India's consumption growth is driven by non-food items where inequality is sharpest. Top decile's mean MPCE is 6× the bottom decile in urban areas (4.5× in rural).
| Policy Change | Salient Features | Potential Concerns |
|---|---|---|
| VB-GRAM G Act, 2025 | Replaces MGNREGA; increases guaranteed work 100→125 days; focuses on durable asset creation. | May exclude those who rely on manual unskilled work if focus shifts purely to asset-linked infrastructure. |
| New Labour Codes | Consolidates 29 laws into 4; universalises minimum wages; mandates social security for unorganised workers. | Fears of increased informalization; power balance may tilt toward employers in industrial relations. |
| Class-Based Growth | Post-1991 reforms favoured urban owners, managers, professionals. | Informal workers, small farmers, agricultural labourers lagging — creating "between-class" inequality. |
- Survey Limitations: 13% of the richest 10% hold BPL cards — indicating leakage in welfare targeting and unreliable baseline data.

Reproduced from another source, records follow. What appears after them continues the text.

import Literature.AlgebraicGeometry.HodgeTheory.WeilClassesDescendingOfLefschetzOneOne
import Literature.AlgebraicGeometry.HodgeTheory.ChernCharacterBetti

/-!
# Venture HSemireg — the comparison `∧ ↦ ⌣` is multiplicative on pure degrees; powers of a 2-vector read cup powers

HONEST FRAMING. Part of the Lean index of the computation cell `pub-hsemireg` (seat w3-mod4-1 gen 8, W3 SPECIAL FIBRES,
MOD4-OFFSPLIT §13). The Literature layer `AlgebraicTopology/SingularHomology` (the comparison `wedgeToCup : ⋀ᵈ H¹ → Hᵈ`,
`cupPowOne`, `cupProduct`) and `HodgeTheory/ChernCharacterBetti` (`cupPowTwo`) ONLY; any space, any commutative ring with `2`
invertible for the product rule. No variety-specific input; nothing here says that HC / HC_CM / HC_AV holds; no Literature fact is
declared; NO definition is introduced.

WHAT IS PROVED. **`wedgeToCup_mul`**: for `x ∈ ⋀ᵃ H¹(Y; R)`, `y ∈ ⋀ᵇ H¹(Y; R)`,
`wedgeToCup (a + b) (x · y) = wedgeToCup a x ⌣ wedgeToCup b y` — the bilinear extension of the tree's pure-wedge identity
`cupProduct_cupPowOne_cupPowOne` (span induction on both factors over `ιMulti`); `pow_mem_exteriorPower_two_mul`
(`x ∈ ⋀² ⇒ x^m ∈ ⋀^{2m}`); **`wedgeToCup_pow_two`**: for `x ∈ ⋀² H¹(Y; ℂ)`, `wedgeToCup (2m) (x^m) = cupPowTwo (wedgeToCup 2 x) m`.
Used by `WeilFrameCupVolume.lean` to state the volume hypothesis of THEOREM R in cohomology (`h^{2n} ≠ 0`). Everything PROVED,
0 sorry.
References: [LangeBirkenhake1992] Lemma 1.1.17, Exercise 1.1.6 (7); [Hatcher2002] §3.2 (graded commutativity / products).
-/

noncomputable section

open CliffordAlgebra (contractLeft)
open ExteriorAlgebra (ι)
open Module CategoryTheory
open Literature.AlgebraicGeometry.Motives Literature.AlgebraicGeometry.HodgeTheory
open Literature.AlgebraicTopology.SingularHomology

namespace Summit.Ventures.HSemireg.WeilFrame

/-! ### 1. `wedgeToCup` is multiplicative on pure degrees -/

section Topology

variable (R : Type) [CommRing R] [Invertible (2 : R)] (Y : Type) [TopologicalSpace Y]

/-- **`∧ ↦ ⌣` is multiplicative:** `wedgeToCup (a + b) (x · y) = wedgeToCup a x ⌣ wedgeToCup b y` for `x ∈ ⋀ᵃ H¹`, `y ∈ ⋀ᵇ H¹`
(on pure wedges this is the tree's `cupProduct_cupPowOne_cupPowOne`; extend bilinearly).
[cite: LangeBirkenhake1992, Lemma 1.1.17] [cite: Hatcher2002, §3.2] -/
theorem wedgeToCup_mul {a b : ℕ} {x y : ExteriorAlgebra R (singularCohomology R R Y 1)}
    (hx : x ∈ ⋀[R]^a (singularCohomology R R Y 1)) (hy : y ∈ ⋀[R]^b (singularCohomology R R Y 1)) :
    wedgeToCup R Y (a + b) ⟨x * y, SetLike.mul_mem_graded hx hy⟩ =
      cupProduct rfl (wedgeToCup R Y a ⟨x, hx⟩) (wedgeToCup R Y b ⟨y, hy⟩) := by
  -- span induction on `x`, then on `y`
  have hx' := hx
  rw [← ExteriorAlgebra.ιMulti_span_fixedDegree] at hx'
  induction hx' using Submodule.span_induction with
  | mem z hz =>
    obtain ⟨u, rfl⟩ := hz
    have hy' := hy
    rw [← ExteriorAlgebra.ιMulti_span_fixedDegree] at hy'
    induction hy' using Submodule.span_induction with
    | mem z' hz' =>
      obtain ⟨w, rfl⟩ := hz'
      have hfn : (fun i => ι R (Fin.append u w i)) = Fin.append (fun i => ι R (u i)) (fun i => ι R (w i)) := by
        funext i
        refine Fin.addCases (fun j => ?_) (fun j => ?_) i
        · simp only [Fin.append_left]
        · simp only [Fin.append_right]
      have hprod : (⟨ExteriorAlgebra.ιMulti R a u * ExteriorAlgebra.ιMulti R b w, SetLike.mul_mem_graded hx hy⟩ :
          ⋀[R]^(a + b) (singularCohomology R R Y 1)) = exteriorPower.ιMulti R (a + b) (Fin.append u w) := by
        apply Subtype.ext
        change ExteriorAlgebra.ιMulti R a u * ExteriorAlgebra.ιMulti R b w =
          ((exteriorPower.ιMulti R (a + b) (Fin.append u w) : ⋀[R]^(a + b) (singularCohomology R R Y 1)) :
            ExteriorAlgebra R (singularCohomology R R Y 1))
        rw [exteriorPower.ιMulti_apply_coe, ExteriorAlgebra.ιMulti_apply, ExteriorAlgebra.ιMulti_apply,
          ExteriorAlgebra.ιMulti_apply, ← List.prod_append, ← List.ofFn_fin_append, ← hfn]
      have hu : (⟨ExteriorAlgebra.ιMulti R a u, hx⟩ : ⋀[R]^a (singularCohomology R R Y 1)) = exteriorPower.ιMulti R a u :=
        Subtype.ext (by rw [exteriorPower.ιMulti_apply_coe])
      have hw : (⟨ExteriorAlgebra.ιMulti R b w, hy⟩ : ⋀[R]^b (singularCohomology R R Y 1)) = exteriorPower.ιMulti R b w :=
        Subtype.ext (by rw [exteriorPower.ιMulti_apply_coe])
      rw [hprod, hu, hw, wedgeToCup_ιMulti, wedgeToCup_ιMulti, wedgeToCup_ιMulti, cupProduct_cupPowOne_cupPowOne]
    | zero =>
      have h0 : (⟨ExteriorAlgebra.ιMulti R a u * 0, SetLike.mul_mem_graded hx hy⟩ : ⋀[R]^(a + b) (singularCohomology R R Y 1)) = 0 :=
        Subtype.ext (by change ExteriorAlgebra.ιMulti R a u * 0 = 0; rw [mul_zero])
      have h0' : (⟨(0 : ExteriorAlgebra R _), hy⟩ : ⋀[R]^b (singularCohomology R R Y 1)) = 0 := rfl
      rw [h0, h0', map_zero, map_zero, map_zero]
    | add y₁ y₂ hy₁ hy₂ ih₁ ih₂ =>
      have hy₁' : y₁ ∈ ⋀[R]^b (singularCohomology R R Y 1) := by rw [← ExteriorAlgebra.ιMulti_span_fixedDegree]; exact hy₁
      have hy₂' : y₂ ∈ ⋀[R]^b (singularCohomology R R Y 1) := by rw [← ExteriorAlgebra.ιMulti_span_fixedDegree]; exact hy₂
      have hsplit : (⟨ExteriorAlgebra.ιMulti R a u * (y₁ + y₂), SetLike.mul_mem_graded hx hy⟩ :
          ⋀[R]^(a + b) (singularCohomology R R Y 1)) =
          ⟨_, SetLike.mul_mem_graded hx hy₁'⟩ + ⟨_, SetLike.mul_mem_graded hx hy₂'⟩ :=
        Subtype.ext (by
          change ExteriorAlgebra.ιMulti R a u * (y₁ + y₂) = ExteriorAlgebra.ιMulti R a u * y₁ + ExteriorAlgebra.ιMulti R a u * y₂
          rw [mul_add])
      have hsplit' : (⟨y₁ + y₂, hy⟩ : ⋀[R]^b (singularCohomology R R Y 1)) = ⟨y₁, hy₁'⟩ + ⟨y₂, hy₂'⟩ := rfl
      rw [hsplit, hsplit', map_add, map_add, map_add, ih₁ hy₁', ih₂ hy₂']
    | smul t y₁ hy₁ ih =>
      have hy₁' : y₁ ∈ ⋀[R]^b (singularCohomology R R Y 1) := by rw [← ExteriorAlgebra.ιMulti_span_fixedDegree]; exact hy₁
      have hsplit : (⟨ExteriorAlgebra.ιMulti R a u * (t • y₁), SetLike.mul_mem_graded hx hy⟩ :
          ⋀[R]^(a + b) (singularCohomology R R Y 1)) = t • ⟨_, SetLike.mul_mem_graded hx hy₁'⟩ :=
        Subtype.ext (by
          change ExteriorAlgebra.ιMulti R a u * (t • y₁) = t • (ExteriorAlgebra.ιMulti R a u * y₁)
          rw [mul_smul_comm])
      have hsplit' : (⟨t • y₁, hy⟩ : ⋀[R]^b (singularCohomology R R Y 1)) = t • ⟨y₁, hy₁'⟩ := rfl
      rw [hsplit, hsplit', map_smul, map_smul, map_smul, ih hy₁']
  | zero =>
    have h0 : (⟨0 * y, SetLike.mul_mem_graded hx hy⟩ : ⋀[R]^(a + b) (singularCohomology R R Y 1)) = 0 :=
      Subtype.ext (by change 0 * y = 0; rw [zero_mul])
    have h0' : (⟨(0 : ExteriorAlgebra R _), hx⟩ : ⋀[R]^a (singularCohomology R R Y 1)) = 0 := rfl
    rw [h0, h0', map_zero, map_zero, map_zero, LinearMap.zero_apply]
  | add x₁ x₂ hx₁ hx₂ ih₁ ih₂ =>
    have hx₁' : x₁ ∈ ⋀[R]^a (singularCohomology R R Y 1) := by rw [← ExteriorAlgebra.ιMulti_span_fixedDegree]; exact hx₁
    have hx₂' : x₂ ∈ ⋀[R]^a (singularCohomology R R Y 1) := by rw [← ExteriorAlgebra.ιMulti_span_fixedDegree]; exact hx₂
    have hsplit : (⟨(x₁ + x₂) * y, SetLike.mul_mem_graded hx hy⟩ : ⋀[R]^(a + b) (singularCohomology R R Y 1)) =
        ⟨_, SetLike.mul_mem_graded hx₁' hy⟩ + ⟨_, SetLike.mul_mem_graded hx₂' hy⟩ :=
      Subtype.ext (by change (x₁ + x₂) * y = x₁ * y + x₂ * y; rw [add_mul])
    have hsplit' : (⟨x₁ + x₂, hx⟩ : ⋀[R]^a (singularCohomology R R Y 1)) = ⟨x₁, hx₁'⟩ + ⟨x₂, hx₂'⟩ := rfl
    rw [hsplit, hsplit', map_add, map_add, map_add, LinearMap.add_apply, ih₁ hx₁', ih₂ hx₂']
  | smul t x₁ hx₁ ih =>
    have hx₁' : x₁ ∈ ⋀[R]^a (singularCohomology R R Y 1) := by rw [← ExteriorAlgebra.ιMulti_span_fixedDegree]; exact hx₁
    have hsplit : (⟨(t • x₁) * y, SetLike.mul_mem_graded hx hy⟩ : ⋀[R]^(a + b) (singularCohomology R R Y 1)) =
        t • ⟨_, SetLike.mul_mem_graded hx₁' hy⟩ := Subtype.ext (by change (t • x₁) * y = t • (x₁ * y); rw [smul_mul_assoc])
    have hsplit' : (⟨t • x₁, hx⟩ : ⋀[R]^a (singularCohomology R R Y 1)) = t • ⟨x₁, hx₁'⟩ := rfl
    rw [hsplit, hsplit', map_smul, map_smul, map_smul, LinearMap.smul_apply, ih hx₁']

omit [Invertible (2 : R)] in
/-- powers of a degree-`2` element stay in pure degree: `x ∈ ⋀² ⇒ x^m ∈ ⋀^{2m}`. -/
theorem pow_mem_exteriorPower_two_mul {M : Type*} [AddCommGroup M] [Module R M] {x : ExteriorAlgebra R M}
    (hx : x ∈ ⋀[R]^2 M) : ∀ m : ℕ, x ^ m ∈ ⋀[R]^(2 * m) M
  | 0 => by rw [mul_zero, pow_zero]; exact SetLike.one_mem_graded _
  | m + 1 => by rw [pow_succ]; exact SetLike.mul_mem_graded (pow_mem_exteriorPower_two_mul hx m) hx

end Topology

section TopologyComplex

variable (Y : Type) [TopologicalSpace Y]

/-- **`ĥ^m` reads `h^m`:** for `x ∈ ⋀² H¹`, `wedgeToCup (2m) (x^m) = cupPowTwo (wedgeToCup 2 x) m`.
[cite: LangeBirkenhake1992, Lemma 1.1.17] [cite: Hatcher2002, §3.2] -/
theorem wedgeToCup_pow_two :
    ∀ {x : ExteriorAlgebra ℂ (singularCohomology ℂ ℂ Y 1)} (hx : x ∈ ⋀[ℂ]^2 (singularCohomology ℂ ℂ Y 1)) (m : ℕ),
      wedgeToCup ℂ Y (2 * m) ⟨x ^ m, pow_mem_exteriorPower_two_mul ℂ hx m⟩ = cupPowTwo (wedgeToCup ℂ Y 2 ⟨x, hx⟩) m
  | x, hx, 0 => by
    have h1 : (⟨x ^ 0, pow_mem_exteriorPower_two_mul ℂ hx 0⟩ : ⋀[ℂ]^(2 * 0) (singularCohomology ℂ ℂ Y 1)) =
        exteriorPower.ιMulti ℂ 0 Fin.elim0 := Subtype.ext (by
      change x ^ 0 = ((exteriorPower.ιMulti ℂ 0 Fin.elim0 : ⋀[ℂ]^0 (singularCohomology ℂ ℂ Y 1)) : ExteriorAlgebra ℂ _)
      rw [pow_zero, exteriorPower.ιMulti_apply_coe, ExteriorAlgebra.ιMulti_zero_apply])
    rw [cupPowTwo, h1, wedgeToCup_ιMulti, cupPowOne_zero]
  | x, hx, m + 1 => by
    have hsplit : (⟨x ^ (m + 1), pow_mem_exteriorPower_two_mul ℂ hx (m + 1)⟩ : ⋀[ℂ]^(2 * (m + 1)) (singularCohomology ℂ ℂ Y 1)) =
        ⟨x ^ m * x, SetLike.mul_mem_graded (pow_mem_exteriorPower_two_mul ℂ hx m) hx⟩ :=
      Subtype.ext (by change x ^ (m + 1) = x ^ m * x; rw [pow_succ])
    rw [cupPowTwo, hsplit]
    change wedgeToCup ℂ Y (2 * m + 2) ⟨x ^ m * x, SetLike.mul_mem_graded (pow_mem_exteriorPower_two_mul ℂ hx m) hx⟩ =
      cupProduct rfl (cupPowTwo (wedgeToCup ℂ Y 2 ⟨x, hx⟩) m) (wedgeToCup ℂ Y 2 ⟨x, hx⟩)
    rw [wedgeToCup_mul ℂ Y (pow_mem_exteriorPower_two_mul ℂ hx m) hx, wedgeToCup_pow_two hx m]

end TopologyComplex

end Summit.Ventures.HSemireg.WeilFrame

end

- Within-Decile vs. Between-Decile: In urban India, within-decile and between-decile inequalities account for 33% and 67% of food expenditure inequality respectively — the urban "class" divide is structural.
- Debt-Led Consumption: A large share of Indians remains engaged in debt-led consumption — the "boom" may not reflect genuine income growth for the informal masses.
- For "Viksit Bharat @2047," addressing the stagnation of the bottom 50% is as important as GDP growth rates.
- Welfare policies premised on the assumption of declining inequality risk being regressive — targeting must be sharpened through granular, disaggregated data.
- The growth-class-inequality nexus demands policies sensitive to caste, gender, and rural-urban dimensions — not just aggregate income metrics.